What the exercise asks: After finding the line with "hw'b s hs =>" in the data below, set down exactly each line through the one with "exact h1.clm_apply (hdw s hs η)", inclusive, and stop there.

Listed entries:
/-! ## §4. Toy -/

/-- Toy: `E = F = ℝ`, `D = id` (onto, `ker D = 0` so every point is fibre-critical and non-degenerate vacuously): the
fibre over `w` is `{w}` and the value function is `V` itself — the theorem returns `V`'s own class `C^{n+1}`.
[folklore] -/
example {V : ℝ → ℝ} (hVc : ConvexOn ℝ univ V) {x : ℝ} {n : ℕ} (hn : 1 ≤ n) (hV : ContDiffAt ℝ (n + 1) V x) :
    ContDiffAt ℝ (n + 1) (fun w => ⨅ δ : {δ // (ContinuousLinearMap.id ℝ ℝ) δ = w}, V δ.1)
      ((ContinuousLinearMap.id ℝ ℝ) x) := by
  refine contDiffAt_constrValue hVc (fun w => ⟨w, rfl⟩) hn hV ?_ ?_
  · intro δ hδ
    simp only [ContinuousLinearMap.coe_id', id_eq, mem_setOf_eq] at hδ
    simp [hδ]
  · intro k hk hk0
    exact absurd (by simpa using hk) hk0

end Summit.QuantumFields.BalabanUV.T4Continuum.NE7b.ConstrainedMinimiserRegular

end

...

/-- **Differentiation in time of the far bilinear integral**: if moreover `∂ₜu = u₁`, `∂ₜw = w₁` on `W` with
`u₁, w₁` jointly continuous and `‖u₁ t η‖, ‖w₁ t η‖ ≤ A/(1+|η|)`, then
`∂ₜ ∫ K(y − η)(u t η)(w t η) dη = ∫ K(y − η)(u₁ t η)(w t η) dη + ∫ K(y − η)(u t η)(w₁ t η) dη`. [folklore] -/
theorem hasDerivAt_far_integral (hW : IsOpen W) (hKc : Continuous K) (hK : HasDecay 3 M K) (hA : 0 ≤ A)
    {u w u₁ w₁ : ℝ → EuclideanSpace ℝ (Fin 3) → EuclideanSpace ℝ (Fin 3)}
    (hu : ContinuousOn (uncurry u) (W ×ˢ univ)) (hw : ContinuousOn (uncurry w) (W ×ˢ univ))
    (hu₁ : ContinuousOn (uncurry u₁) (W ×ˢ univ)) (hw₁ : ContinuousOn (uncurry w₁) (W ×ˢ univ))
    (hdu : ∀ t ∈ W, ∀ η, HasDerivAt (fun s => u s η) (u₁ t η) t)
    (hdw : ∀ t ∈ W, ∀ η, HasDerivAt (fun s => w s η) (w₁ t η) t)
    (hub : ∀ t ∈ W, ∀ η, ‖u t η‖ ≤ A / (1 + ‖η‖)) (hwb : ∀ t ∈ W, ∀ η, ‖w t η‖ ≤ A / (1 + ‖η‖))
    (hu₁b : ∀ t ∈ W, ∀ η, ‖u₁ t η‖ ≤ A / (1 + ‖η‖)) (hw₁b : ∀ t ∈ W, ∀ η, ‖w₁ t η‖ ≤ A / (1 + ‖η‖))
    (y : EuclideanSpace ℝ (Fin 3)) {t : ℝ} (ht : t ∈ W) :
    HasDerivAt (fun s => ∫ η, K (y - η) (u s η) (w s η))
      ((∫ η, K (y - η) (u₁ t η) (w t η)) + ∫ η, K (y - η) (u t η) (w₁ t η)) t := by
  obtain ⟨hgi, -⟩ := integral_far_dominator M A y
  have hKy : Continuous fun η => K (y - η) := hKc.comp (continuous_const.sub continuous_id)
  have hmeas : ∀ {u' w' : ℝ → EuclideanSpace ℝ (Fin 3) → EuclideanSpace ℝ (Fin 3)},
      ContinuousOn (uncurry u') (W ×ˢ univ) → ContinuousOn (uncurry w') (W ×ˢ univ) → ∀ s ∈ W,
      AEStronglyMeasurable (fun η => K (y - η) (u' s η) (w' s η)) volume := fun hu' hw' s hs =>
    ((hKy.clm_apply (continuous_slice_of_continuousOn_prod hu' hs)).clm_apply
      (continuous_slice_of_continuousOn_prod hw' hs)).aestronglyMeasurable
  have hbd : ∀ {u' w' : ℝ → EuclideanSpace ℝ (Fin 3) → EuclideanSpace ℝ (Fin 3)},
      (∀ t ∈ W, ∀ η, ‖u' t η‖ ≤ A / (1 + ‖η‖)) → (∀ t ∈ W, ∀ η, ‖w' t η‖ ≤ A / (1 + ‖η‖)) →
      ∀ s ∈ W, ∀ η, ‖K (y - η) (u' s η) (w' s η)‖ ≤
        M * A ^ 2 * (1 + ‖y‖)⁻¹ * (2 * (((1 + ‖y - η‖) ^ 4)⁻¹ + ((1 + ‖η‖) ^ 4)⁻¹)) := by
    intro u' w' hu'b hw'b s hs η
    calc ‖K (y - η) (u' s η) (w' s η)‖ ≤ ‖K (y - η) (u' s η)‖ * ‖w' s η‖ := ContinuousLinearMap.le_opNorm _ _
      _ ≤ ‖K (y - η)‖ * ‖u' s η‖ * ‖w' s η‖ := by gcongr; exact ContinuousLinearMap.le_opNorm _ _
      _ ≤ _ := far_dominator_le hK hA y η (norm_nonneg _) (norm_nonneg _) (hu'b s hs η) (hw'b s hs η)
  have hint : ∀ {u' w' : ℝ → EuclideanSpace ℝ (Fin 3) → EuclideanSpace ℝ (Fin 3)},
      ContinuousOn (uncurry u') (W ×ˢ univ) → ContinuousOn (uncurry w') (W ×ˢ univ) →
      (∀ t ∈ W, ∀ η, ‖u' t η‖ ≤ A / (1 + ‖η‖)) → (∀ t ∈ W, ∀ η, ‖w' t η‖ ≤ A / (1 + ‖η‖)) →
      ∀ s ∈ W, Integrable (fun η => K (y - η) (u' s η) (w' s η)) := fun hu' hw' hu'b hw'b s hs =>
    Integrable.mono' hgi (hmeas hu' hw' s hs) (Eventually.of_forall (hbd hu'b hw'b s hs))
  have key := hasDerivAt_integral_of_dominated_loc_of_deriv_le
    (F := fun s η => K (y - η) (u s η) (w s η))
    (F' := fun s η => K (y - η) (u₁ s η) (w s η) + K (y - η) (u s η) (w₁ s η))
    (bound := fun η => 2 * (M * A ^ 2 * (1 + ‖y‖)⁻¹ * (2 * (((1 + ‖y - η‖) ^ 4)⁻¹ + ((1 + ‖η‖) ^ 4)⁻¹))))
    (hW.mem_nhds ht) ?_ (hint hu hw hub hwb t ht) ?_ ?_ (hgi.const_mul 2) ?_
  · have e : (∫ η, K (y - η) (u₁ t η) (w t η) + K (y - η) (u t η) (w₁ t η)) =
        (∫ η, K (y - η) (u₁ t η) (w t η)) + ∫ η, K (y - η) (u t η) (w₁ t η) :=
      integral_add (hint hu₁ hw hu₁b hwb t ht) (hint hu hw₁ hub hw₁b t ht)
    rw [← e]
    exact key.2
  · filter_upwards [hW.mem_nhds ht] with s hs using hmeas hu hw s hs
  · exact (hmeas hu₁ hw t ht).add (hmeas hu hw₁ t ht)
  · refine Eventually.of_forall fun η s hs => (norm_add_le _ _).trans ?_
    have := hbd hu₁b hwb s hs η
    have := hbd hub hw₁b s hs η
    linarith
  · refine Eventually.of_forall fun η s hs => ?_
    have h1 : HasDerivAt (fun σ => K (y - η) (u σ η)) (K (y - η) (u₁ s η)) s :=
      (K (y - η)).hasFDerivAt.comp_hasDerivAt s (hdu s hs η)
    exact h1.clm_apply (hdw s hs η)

Solution to this task:
      ∀ s ∈ W, Integrable (fun η => K (y - η) (u' s η) (w' s η)) := fun hu' hw' hu'b hw'b s hs =>
    Integrable.mono' hgi (hmeas hu' hw' s hs) (Eventually.of_forall (hbd hu'b hw'b s hs))
  have key := hasDerivAt_integral_of_dominated_loc_of_deriv_le
    (F := fun s η => K (y - η) (u s η) (w s η))
    (F' := fun s η => K (y - η) (u₁ s η) (w s η) + K (y - η) (u s η) (w₁ s η))
    (bound := fun η => 2 * (M * A ^ 2 * (1 + ‖y‖)⁻¹ * (2 * (((1 + ‖y - η‖) ^ 4)⁻¹ + ((1 + ‖η‖) ^ 4)⁻¹))))
    (hW.mem_nhds ht) ?_ (hint hu hw hub hwb t ht) ?_ ?_ (hgi.const_mul 2) ?_
  · have e : (∫ η, K (y - η) (u₁ t η) (w t η) + K (y - η) (u t η) (w₁ t η)) =
        (∫ η, K (y - η) (u₁ t η) (w t η)) + ∫ η, K (y - η) (u t η) (w₁ t η) :=
      integral_add (hint hu₁ hw hu₁b hwb t ht) (hint hu hw₁ hub hw₁b t ht)
    rw [← e]
    exact key.2
  · filter_upwards [hW.mem_nhds ht] with s hs using hmeas hu hw s hs
  · exact (hmeas hu₁ hw t ht).add (hmeas hu hw₁ t ht)
  · refine Eventually.of_forall fun η s hs => (norm_add_le _ _).trans ?_
    have := hbd hu₁b hwb s hs η
    have := hbd hub hw₁b s hs η
    linarith
  · refine Eventually.of_forall fun η s hs => ?_
    have h1 : HasDerivAt (fun σ => K (y - η) (u σ η)) (K (y - η) (u₁ s η)) s :=
      (K (y - η)).hasFDerivAt.comp_hasDerivAt s (hdu s hs η)
    exact h1.clm_apply (hdw s hs η)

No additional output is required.